WHAT TO WORK ON
Below are the records; copy exactly the stretch from the line containing "have hh6 : h ≤ t / 6 := hh.trans hst" through the line containing "integral_sub_right_eq_self m t", both ends included, and nothing else.

MATERIAL PROVIDED
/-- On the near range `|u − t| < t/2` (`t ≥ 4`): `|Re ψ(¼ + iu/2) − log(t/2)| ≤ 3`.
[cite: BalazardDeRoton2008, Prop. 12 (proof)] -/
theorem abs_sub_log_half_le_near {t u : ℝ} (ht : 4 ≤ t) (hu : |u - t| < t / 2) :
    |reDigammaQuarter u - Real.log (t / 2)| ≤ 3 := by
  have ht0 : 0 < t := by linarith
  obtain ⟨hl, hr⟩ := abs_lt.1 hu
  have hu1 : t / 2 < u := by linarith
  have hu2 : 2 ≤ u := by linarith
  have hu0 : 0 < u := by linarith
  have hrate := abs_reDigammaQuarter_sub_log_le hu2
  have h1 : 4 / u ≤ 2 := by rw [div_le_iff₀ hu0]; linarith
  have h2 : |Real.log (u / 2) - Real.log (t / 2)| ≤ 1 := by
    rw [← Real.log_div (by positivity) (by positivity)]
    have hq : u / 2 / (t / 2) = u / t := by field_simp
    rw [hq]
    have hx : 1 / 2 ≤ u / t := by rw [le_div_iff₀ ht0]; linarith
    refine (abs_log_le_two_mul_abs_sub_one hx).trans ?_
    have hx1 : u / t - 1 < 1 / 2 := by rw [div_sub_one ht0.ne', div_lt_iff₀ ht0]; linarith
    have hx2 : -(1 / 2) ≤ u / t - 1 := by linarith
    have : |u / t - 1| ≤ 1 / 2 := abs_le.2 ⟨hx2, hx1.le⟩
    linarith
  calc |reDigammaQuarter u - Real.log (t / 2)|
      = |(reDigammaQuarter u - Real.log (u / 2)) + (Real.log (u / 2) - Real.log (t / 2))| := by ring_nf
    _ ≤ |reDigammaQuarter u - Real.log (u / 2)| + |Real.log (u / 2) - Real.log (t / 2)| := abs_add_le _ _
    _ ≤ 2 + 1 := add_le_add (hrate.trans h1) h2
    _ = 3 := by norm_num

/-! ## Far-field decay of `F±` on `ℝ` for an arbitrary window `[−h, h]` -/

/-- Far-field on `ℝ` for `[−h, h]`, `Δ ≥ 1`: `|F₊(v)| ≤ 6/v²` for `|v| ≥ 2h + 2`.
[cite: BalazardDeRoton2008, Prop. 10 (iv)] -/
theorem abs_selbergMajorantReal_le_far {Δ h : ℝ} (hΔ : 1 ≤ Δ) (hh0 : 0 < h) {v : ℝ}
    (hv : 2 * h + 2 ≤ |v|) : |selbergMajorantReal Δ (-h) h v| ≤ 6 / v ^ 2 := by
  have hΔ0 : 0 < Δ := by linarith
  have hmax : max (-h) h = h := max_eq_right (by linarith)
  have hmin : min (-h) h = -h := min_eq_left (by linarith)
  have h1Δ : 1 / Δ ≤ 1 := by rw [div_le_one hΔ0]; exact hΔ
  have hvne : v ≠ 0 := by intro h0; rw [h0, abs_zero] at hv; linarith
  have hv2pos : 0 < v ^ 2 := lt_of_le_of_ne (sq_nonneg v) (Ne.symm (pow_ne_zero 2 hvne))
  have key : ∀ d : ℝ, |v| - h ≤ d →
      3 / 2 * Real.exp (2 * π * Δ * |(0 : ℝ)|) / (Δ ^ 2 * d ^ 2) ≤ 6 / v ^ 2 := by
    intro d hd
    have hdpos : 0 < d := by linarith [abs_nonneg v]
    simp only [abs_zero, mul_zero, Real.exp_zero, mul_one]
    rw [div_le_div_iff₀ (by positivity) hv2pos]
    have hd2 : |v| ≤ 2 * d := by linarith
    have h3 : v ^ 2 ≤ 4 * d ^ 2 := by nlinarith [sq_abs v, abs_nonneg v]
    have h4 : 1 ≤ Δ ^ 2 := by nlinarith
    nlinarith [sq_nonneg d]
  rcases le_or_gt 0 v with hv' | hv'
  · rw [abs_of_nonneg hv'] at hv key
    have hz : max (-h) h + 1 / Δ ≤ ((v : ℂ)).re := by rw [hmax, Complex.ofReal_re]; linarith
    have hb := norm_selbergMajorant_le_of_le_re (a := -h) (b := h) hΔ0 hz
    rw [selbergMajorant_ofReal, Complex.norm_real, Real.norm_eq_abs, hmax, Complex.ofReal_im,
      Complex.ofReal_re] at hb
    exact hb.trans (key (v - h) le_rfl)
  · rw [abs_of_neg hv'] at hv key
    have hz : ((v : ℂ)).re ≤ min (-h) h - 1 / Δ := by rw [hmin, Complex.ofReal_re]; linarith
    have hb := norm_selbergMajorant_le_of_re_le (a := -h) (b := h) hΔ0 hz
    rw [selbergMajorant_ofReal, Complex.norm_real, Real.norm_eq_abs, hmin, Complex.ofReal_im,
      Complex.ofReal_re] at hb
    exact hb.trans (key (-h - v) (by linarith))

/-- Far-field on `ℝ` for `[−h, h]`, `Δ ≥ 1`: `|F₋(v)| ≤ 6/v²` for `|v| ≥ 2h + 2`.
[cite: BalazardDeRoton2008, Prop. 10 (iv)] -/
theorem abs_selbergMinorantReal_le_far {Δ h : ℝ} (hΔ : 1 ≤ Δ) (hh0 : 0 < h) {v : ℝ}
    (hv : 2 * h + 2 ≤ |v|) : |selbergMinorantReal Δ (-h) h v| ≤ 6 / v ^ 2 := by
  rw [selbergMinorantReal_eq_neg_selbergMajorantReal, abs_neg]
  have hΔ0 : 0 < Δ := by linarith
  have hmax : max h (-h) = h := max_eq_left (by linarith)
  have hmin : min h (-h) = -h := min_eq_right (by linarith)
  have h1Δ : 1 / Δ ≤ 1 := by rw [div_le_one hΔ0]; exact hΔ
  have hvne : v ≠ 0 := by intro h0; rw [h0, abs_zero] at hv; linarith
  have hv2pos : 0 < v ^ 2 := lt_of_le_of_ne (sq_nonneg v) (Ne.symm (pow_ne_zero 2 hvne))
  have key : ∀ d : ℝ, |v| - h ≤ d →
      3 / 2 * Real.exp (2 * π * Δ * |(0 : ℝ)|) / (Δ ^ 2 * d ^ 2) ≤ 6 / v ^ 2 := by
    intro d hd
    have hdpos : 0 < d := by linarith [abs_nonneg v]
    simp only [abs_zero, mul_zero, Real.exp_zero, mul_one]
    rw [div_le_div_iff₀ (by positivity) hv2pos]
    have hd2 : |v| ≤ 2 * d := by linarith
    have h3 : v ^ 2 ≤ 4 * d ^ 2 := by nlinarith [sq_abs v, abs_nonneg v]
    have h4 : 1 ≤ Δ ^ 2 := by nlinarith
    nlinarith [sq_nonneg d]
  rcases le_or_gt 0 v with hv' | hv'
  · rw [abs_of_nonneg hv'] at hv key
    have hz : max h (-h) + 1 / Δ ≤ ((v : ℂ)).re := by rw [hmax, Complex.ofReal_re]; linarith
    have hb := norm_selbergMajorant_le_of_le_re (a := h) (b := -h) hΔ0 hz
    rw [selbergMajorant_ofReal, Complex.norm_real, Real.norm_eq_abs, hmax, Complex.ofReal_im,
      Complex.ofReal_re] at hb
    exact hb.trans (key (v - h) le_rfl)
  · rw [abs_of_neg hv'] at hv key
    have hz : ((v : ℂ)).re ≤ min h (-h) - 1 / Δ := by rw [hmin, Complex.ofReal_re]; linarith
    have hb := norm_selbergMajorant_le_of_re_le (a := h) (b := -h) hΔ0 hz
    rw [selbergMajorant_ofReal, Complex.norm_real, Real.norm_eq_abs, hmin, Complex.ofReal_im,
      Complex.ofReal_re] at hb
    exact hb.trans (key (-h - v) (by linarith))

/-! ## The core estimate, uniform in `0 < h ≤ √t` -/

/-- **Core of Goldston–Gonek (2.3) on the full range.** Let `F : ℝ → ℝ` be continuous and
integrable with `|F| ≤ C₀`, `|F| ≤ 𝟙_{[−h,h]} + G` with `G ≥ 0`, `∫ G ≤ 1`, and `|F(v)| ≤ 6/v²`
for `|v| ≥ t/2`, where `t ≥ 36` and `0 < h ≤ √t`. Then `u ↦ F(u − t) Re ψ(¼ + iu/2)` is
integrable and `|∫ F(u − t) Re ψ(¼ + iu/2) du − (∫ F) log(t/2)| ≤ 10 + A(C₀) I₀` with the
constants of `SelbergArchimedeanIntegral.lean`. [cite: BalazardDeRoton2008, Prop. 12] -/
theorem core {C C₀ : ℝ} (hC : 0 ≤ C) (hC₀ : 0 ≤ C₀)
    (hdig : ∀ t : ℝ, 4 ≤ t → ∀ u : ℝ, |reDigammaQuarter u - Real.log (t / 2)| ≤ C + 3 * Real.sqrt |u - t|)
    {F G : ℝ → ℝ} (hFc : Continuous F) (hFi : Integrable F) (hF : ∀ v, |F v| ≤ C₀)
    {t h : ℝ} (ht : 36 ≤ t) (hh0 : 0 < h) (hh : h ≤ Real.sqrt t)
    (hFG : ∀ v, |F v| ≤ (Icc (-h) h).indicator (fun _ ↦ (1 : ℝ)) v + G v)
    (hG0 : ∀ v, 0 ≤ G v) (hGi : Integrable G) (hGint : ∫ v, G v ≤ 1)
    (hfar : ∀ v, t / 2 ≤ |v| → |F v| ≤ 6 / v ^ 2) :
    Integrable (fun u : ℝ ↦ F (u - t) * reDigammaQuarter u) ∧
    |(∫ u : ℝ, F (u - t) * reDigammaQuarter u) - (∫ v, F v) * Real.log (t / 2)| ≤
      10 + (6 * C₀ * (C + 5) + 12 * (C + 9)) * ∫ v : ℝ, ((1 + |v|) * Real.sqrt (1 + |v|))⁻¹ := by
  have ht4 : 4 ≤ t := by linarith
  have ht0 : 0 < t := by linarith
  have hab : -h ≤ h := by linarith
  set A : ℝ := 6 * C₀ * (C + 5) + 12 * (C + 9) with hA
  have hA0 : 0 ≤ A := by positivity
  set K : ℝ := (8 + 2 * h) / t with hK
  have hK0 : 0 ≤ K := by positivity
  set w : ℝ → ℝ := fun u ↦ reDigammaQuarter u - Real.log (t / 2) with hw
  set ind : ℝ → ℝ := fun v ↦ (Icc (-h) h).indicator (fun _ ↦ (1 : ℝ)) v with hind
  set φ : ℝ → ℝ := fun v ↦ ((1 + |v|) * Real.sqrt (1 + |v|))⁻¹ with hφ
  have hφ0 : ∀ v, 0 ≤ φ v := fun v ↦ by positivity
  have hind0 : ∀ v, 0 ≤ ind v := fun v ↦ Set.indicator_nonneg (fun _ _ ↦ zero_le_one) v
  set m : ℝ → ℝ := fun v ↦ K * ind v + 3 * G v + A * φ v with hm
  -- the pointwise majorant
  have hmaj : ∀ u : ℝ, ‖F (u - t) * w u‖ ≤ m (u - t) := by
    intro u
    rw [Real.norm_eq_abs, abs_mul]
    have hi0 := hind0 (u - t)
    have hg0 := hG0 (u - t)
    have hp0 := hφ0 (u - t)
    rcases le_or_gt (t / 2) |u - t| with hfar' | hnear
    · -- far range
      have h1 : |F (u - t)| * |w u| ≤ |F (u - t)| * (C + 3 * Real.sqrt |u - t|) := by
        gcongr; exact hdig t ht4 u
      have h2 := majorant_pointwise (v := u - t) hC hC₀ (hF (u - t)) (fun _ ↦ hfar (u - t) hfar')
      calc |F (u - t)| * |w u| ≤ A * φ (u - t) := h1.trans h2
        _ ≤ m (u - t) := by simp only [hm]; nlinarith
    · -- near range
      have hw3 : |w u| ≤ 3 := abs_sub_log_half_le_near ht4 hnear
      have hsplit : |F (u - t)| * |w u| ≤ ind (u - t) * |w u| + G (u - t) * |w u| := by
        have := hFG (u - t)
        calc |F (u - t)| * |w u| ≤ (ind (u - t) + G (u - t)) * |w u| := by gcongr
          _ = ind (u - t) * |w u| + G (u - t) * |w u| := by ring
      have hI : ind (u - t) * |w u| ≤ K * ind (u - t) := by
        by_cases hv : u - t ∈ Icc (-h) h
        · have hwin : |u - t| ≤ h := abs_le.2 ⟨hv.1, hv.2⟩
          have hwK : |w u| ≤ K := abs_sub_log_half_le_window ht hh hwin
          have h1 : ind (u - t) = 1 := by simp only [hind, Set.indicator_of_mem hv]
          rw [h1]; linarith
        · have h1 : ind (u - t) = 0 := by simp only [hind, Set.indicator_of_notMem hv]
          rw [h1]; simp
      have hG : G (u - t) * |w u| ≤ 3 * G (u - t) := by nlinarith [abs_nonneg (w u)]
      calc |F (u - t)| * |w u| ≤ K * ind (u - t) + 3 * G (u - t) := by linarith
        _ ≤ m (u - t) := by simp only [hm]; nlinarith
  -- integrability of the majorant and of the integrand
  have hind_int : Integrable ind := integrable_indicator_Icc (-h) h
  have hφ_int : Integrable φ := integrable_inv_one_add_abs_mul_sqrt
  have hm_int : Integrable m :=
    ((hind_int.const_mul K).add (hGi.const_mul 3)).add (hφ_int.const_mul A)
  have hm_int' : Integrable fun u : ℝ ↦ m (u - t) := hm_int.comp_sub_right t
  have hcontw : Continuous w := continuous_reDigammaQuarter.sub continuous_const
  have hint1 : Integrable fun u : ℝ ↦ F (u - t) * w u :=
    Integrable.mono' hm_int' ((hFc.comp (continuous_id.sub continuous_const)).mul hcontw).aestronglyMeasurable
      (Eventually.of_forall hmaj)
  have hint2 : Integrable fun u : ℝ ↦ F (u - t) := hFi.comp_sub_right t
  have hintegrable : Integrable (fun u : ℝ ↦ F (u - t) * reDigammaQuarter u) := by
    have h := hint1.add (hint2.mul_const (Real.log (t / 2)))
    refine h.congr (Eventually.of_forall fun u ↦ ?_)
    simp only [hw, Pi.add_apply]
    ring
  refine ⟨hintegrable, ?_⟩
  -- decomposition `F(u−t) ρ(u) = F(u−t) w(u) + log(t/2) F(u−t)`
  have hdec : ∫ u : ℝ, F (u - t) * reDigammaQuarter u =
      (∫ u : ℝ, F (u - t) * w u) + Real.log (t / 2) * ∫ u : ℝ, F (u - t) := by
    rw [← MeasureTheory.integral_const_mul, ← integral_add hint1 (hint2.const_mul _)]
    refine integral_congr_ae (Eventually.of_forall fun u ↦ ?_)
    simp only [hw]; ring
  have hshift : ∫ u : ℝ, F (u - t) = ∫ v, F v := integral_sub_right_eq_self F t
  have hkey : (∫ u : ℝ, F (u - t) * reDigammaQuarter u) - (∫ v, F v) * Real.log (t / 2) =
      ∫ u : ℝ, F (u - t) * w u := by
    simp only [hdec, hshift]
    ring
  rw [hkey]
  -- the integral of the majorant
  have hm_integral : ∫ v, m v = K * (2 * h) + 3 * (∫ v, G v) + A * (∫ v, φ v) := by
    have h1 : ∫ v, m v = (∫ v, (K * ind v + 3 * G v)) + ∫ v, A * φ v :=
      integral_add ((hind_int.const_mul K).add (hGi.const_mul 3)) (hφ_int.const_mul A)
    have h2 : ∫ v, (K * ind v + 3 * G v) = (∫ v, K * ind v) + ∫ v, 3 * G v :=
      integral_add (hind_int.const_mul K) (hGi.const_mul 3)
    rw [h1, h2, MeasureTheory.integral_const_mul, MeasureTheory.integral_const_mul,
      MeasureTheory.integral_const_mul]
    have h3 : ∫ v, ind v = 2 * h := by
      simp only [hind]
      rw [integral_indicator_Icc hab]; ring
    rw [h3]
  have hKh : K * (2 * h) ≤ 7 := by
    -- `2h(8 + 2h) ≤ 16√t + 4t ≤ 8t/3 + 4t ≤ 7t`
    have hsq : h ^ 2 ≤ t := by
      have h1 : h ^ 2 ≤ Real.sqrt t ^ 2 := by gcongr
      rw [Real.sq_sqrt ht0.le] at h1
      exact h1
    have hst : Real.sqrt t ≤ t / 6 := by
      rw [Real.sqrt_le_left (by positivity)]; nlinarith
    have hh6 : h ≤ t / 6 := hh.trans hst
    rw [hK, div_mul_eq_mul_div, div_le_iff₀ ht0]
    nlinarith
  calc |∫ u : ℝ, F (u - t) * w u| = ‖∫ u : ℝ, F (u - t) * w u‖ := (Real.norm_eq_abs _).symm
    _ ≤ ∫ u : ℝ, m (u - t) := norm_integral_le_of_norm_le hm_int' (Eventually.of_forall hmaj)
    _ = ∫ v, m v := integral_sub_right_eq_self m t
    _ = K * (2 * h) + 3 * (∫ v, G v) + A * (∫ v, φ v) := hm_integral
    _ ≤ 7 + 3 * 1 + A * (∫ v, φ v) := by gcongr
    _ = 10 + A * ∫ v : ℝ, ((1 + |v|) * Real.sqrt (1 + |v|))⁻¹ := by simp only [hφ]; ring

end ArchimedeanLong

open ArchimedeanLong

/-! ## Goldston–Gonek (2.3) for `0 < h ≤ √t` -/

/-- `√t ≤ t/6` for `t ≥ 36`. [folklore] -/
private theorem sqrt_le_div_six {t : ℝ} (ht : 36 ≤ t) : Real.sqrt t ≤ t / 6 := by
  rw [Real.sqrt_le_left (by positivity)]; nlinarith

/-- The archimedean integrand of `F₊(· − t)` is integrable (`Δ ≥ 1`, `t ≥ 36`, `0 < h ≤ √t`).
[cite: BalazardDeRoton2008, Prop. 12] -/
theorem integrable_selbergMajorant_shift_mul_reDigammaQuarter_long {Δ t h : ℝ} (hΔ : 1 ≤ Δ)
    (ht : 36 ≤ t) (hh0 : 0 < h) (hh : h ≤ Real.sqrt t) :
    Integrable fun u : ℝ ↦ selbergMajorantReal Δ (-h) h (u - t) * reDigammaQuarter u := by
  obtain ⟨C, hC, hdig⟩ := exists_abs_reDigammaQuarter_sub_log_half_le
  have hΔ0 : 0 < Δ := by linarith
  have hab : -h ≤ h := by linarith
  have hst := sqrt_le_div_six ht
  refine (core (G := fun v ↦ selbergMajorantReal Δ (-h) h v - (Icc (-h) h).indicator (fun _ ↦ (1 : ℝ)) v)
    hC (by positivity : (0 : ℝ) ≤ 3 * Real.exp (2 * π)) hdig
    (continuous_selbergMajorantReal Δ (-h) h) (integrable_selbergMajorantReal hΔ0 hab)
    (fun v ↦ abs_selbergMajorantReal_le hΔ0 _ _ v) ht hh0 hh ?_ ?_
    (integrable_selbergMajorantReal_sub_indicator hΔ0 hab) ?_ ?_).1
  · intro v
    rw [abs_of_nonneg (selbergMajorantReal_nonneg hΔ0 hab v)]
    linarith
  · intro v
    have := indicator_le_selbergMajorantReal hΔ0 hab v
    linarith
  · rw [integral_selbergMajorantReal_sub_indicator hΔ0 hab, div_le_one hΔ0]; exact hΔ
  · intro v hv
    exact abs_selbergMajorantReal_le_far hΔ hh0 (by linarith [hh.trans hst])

RESPONSE TO THE EXERCISE
    have hh6 : h ≤ t / 6 := hh.trans hst
    rw [hK, div_mul_eq_mul_div, div_le_iff₀ ht0]
    nlinarith
  calc |∫ u : ℝ, F (u - t) * w u| = ‖∫ u : ℝ, F (u - t) * w u‖ := (Real.norm_eq_abs _).symm
    _ ≤ ∫ u : ℝ, m (u - t) := norm_integral_le_of_norm_le hm_int' (Eventually.of_forall hmaj)
    _ = ∫ v, m v := integral_sub_right_eq_self m t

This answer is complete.